# [Exercise description]
Give back the lines of the records exactly, starting at the first and ending at the one with "(W₀ : Submodule".

Data extracted from a collection:
/-! ## §3 N3, the per-level multiplicity bound along the `𝔭`-filtration (the stub of ED. 1; CLOSED in ED. 2) -/

/-- **N3 SOCKET `LevelBound₂₁`** — for a unitary globalization `ϖ` of an irreducible class of `U(2,1)` and an irreducible finite-dimensional `K`-stable `W₀ ≠ ⊥`
in `H_K^∞`: there is `B : ℕ` such that for every irreducible finite-dimensional `K`-module `τ` on `W : Type` and every system `Q` of `K`-stable complements along
N1's filtration `F n = upqPFiltration dϖ W₀ n` (`F (m+1) = F m ⊔ Q (m+1)`, `F m ⊓ Q (m+1) = ⊥`, `Q (m+1) = F (m+1) ⊓ (F m)ᗮ` in the pre-Hilbert `H_K^∞`,
`Q 0 = F 0`), `dim Hom_K(τ, F 0) + Σ_{m<n} dim Hom_K(τ, Q (m+1)) ≤ B · dim τ` for all `n`.  (N2 ★ p831010 makes `Q (m+1)` a `K`-quotient of the
harmonics `𝓗^{m+1} ⊗ W₀`; for `U(2,1)` these are multiplicity-free — A-p14 (g23)'s strings give even `B` independent of `τ`.)
[cite: Varadarajan1989, §5.4 Thm. 19] [cite: KnappVogan1995, Prop. 4.87] -/
def LevelBound₂₁ : Prop :=
  ∀ (x : GKIrrClass (uFormGroup (Fin 2) (Fin 1)))
    (E : Type) [NormedAddCommGroup E] [InnerProductSpace ℂ E] [CompleteSpace E]
    (ϖ : ContRepresentation ℂ (uFormGroup (Fin 2) (Fin 1)).carrier E) (hϖ : IsUnitaryGlobalization (uFormGroup (Fin 2) (Fin 1)) x ϖ)
    (W₀ : Submodule ℂ (harishChandraSpace (uFormGroup (Fin 2) (Fin 1)) ϖ)) [FiniteDimensional ℂ W₀]
    (hW₀ : ∀ (k : (uFormGroup (Fin 2) (Fin 1)).maximalCompact), ∀ w ∈ W₀, harishChandraRepK (uFormGroup (Fin 2) (Fin 1)) ϖ k w ∈ W₀), W₀ ≠ ⊥ →
    (∀ U : Submodule ℂ (harishChandraSpace (uFormGroup (Fin 2) (Fin 1)) ϖ), U ≤ W₀ →
      (∀ (k : (uFormGroup (Fin 2) (Fin 1)).maximalCompact), ∀ u ∈ U, harishChandraRepK (uFormGroup (Fin 2) (Fin 1)) ϖ k u ∈ U) → U = ⊥ ∨ U = W₀) →
    ∃ B : ℕ, ∀ (W : Type) [AddCommGroup W] [Module ℂ W] [FiniteDimensional ℂ W]
      (τ : Representation ℂ (uFormGroup (Fin 2) (Fin 1)).maximalCompact W), τ.IsIrreducible →
      ∀ Q : ℕ → Subrepresentation (harishChandraRepK (uFormGroup (Fin 2) (Fin 1)) ϖ),
        (∀ m, pFiltSubrep hϖ W₀ hW₀ (m + 1) = pFiltSubrep hϖ W₀ hW₀ m ⊔ Q (m + 1)) →
        (∀ m, Disjoint (pFiltSubrep hϖ W₀ hW₀ m).toSubmodule (Q (m + 1)).toSubmodule) →
        (∀ m, (Q (m + 1)).toSubmodule = (pFiltSubrep hϖ W₀ hW₀ (m + 1)).toSubmodule ⊓ (pFiltSubrep hϖ W₀ hW₀ m).toSubmoduleᗮ) →
        Q 0 = pFiltSubrep hϖ W₀ hW₀ 0 →
        ∀ n, Module.finrank ℂ (Representation.IntertwiningMap τ (pFiltSubrep hϖ W₀ hW₀ 0).toRepresentation) +
          ∑ m ∈ Finset.range n, Module.finrank ℂ (Representation.IntertwiningMap τ (Q (m + 1)).toRepresentation) ≤
            B * Module.finrank ℂ W

/-- **`stub_N3`** — CLOSED in ED. 2 by ★ `u21_levelBound` (A-p14 (g23), `𝔰𝔩₂`-strings inside `H_K^∞`; `B = dim W₀`), `pFiltSubrep` fed through its
abstract-filtration binder by `pFiltSubrep_toSubmodule`. [cite: Varadarajan1989, §5.4 Thm. 19] [cite: KnappVogan1995, §IV.6] -/
theorem stub_N3 : LevelBound₂₁ := by
  intro x E _ _ _ ϖ hϖ W₀ _ hW₀ hne hirr
  obtain ⟨B, hB⟩ := Literature.NumberTheory.Automorphic.u21_levelBound hϖ W₀ hW₀ hne hirr
  exact ⟨B, fun W _ _ _ τ hτ Q h₁ h₂ h₃ h₄ n => hB W τ hτ (pFiltSubrep hϖ W₀ hW₀) (pFiltSubrep_toSubmodule hϖ W₀ hW₀) Q h₁ h₂ h₃ h₄ n⟩

/-! ## §4 ASSEMBLY (PROVED): `LevelBound₂₁ → HCModuleMultBound₂₁` by N1 + the N4 GLUE -/

/-- **N1 + N4: the per-level bound gives the linear multiplicity bound on `H_K^∞`.** [cite: Varadarajan1989, §5.4 Thm. 19] [cite: KnappVogan1995, §I.3] -/
theorem hcModuleMultBound₂₁_of_levelBound (h : LevelBound₂₁) : HCModuleMultBound₂₁ := by
  intro x E _ _ _ ϖ hϖ
  obtain ⟨W₀, hW₀fd, hW₀ne, hW₀K, hW₀irr⟩ := exists_irreducible_kStable hϖ
  haveI := hW₀fd
  obtain ⟨B, hB⟩ := h x E ϖ hϖ W₀ hW₀K hW₀ne hW₀irr
  refine ⟨B, fun W _ _ _ τ hτ => ?_⟩
  -- N1: the chain is monotone, levelwise finite-dimensional and exhaustive
  haveI hfd : ∀ m, FiniteDimensional ℂ (pFiltSubrep hϖ W₀ hW₀K m).toSubmodule := fun m =>
    finiteDimensional_upqPFiltration W₀ m
  have hmono : ∀ m, pFiltSubrep hϖ W₀ hW₀K m ≤ pFiltSubrep hϖ W₀ hW₀K (m + 1) := fun m =>
    show (pFiltSubrep hϖ W₀ hW₀K m).toSubmodule ≤ (pFiltSubrep hϖ W₀ hW₀K (m + 1)).toSubmodule from
      monotone_upqPFiltration _ W₀ (Nat.le_succ m)
  have hex : ∀ v : harishChandraSpace (uFormGroup (Fin 2) (Fin 1)) ϖ, ∃ n, v ∈ (pFiltSubrep hϖ W₀ hW₀K n).toSubmodule := fun v =>
    exists_mem_upqPFiltration (harishChandraRepK (uFormGroup (Fin 2) (Fin 1)) ϖ) (isGKModule_hc hϖ) hϖ.isIrreducibleGK_harishChandra hW₀K hW₀ne v
  -- N4 GLUE
  exact finite_and_finrank_intertwiningMap_harishChandra_le_of_filtration (uFormGroup (Fin 2) (Fin 1)) hϖ.isUnitary (pFiltSubrep hϖ W₀ hW₀K) hmono hex τ
    (fun Q h1 h2 h3 h4 n => hB W τ hτ Q h1 h2 h3 h4 n)

/-- **`stub_multBound`** — the algebraic heart, PROVED (ED. 2: `stub_N3` closed). [cite: Varadarajan1989, §5.4 Thm. 19] -/
theorem stub_multBound : HCModuleMultBound₂₁ :=
  hcModuleMultBound₂₁_of_levelBound stub_N3

/-! ## §5 N5 (★ by name) and the head -/

/-- **N5**: ★ `kTypeGrowth_of_harishChandraMultiplicity`. [cite: Varadarajan1989, §5.4 Thm. 19] -/
theorem kTypeGrowth₂₁_of_multBound (h : HCModuleMultBound₂₁) : KTypeGrowth₂₁ := by
  intro x E _ _ _ ϖ hϖ
  obtain ⟨d₀, hd⟩ := h x E ϖ hϖ
  exact ⟨(d₀ : ℝ), fun W _ _ _ τ hτ => kTypeGrowth_of_harishChandraMultiplicity hϖ hd W τ hτ⟩

/-- **THE HEAD — V19 at `U(2,1)` is a THEOREM as of ED. 2** (axioms TRIO); plugs into ★ C1′ p831233 by `exact` (T1a ED. 9: `stub_V19 := kTypeGrowth₂₁_holds`). [cite: Varadarajan1989, §5.4 Thm. 19] -/
theorem kTypeGrowth₂₁_holds : KTypeGrowth₂₁ :=
  kTypeGrowth₂₁_of_multBound stub_multBound

end Summit.HodgeConjecture.HodgeConjecture.Cruxes.H413.F0T1aV19KTypeGrowthPaydown

end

# [Expected answer]
/-! ## §3 N3, the per-level multiplicity bound along the `𝔭`-filtration (the stub of ED. 1; CLOSED in ED. 2) -/

/-- **N3 SOCKET `LevelBound₂₁`** — for a unitary globalization `ϖ` of an irreducible class of `U(2,1)` and an irreducible finite-dimensional `K`-stable `W₀ ≠ ⊥`
in `H_K^∞`: there is `B : ℕ` such that for every irreducible finite-dimensional `K`-module `τ` on `W : Type` and every system `Q` of `K`-stable complements along
N1's filtration `F n = upqPFiltration dϖ W₀ n` (`F (m+1) = F m ⊔ Q (m+1)`, `F m ⊓ Q (m+1) = ⊥`, `Q (m+1) = F (m+1) ⊓ (F m)ᗮ` in the pre-Hilbert `H_K^∞`,
`Q 0 = F 0`), `dim Hom_K(τ, F 0) + Σ_{m<n} dim Hom_K(τ, Q (m+1)) ≤ B · dim τ` for all `n`.  (N2 ★ p831010 makes `Q (m+1)` a `K`-quotient of the
harmonics `𝓗^{m+1} ⊗ W₀`; for `U(2,1)` these are multiplicity-free — A-p14 (g23)'s strings give even `B` independent of `τ`.)
[cite: Varadarajan1989, §5.4 Thm. 19] [cite: KnappVogan1995, Prop. 4.87] -/
def LevelBound₂₁ : Prop :=
  ∀ (x : GKIrrClass (uFormGroup (Fin 2) (Fin 1)))
    (E : Type) [NormedAddCommGroup E] [InnerProductSpace ℂ E] [CompleteSpace E]
    (ϖ : ContRepresentation ℂ (uFormGroup (Fin 2) (Fin 1)).carrier E) (hϖ : IsUnitaryGlobalization (uFormGroup (Fin 2) (Fin 1)) x ϖ)
    (W₀ : Submodule ℂ (harishChandraSpace (uFormGroup (Fin 2) (Fin 1)) ϖ)) [FiniteDimensional ℂ W₀]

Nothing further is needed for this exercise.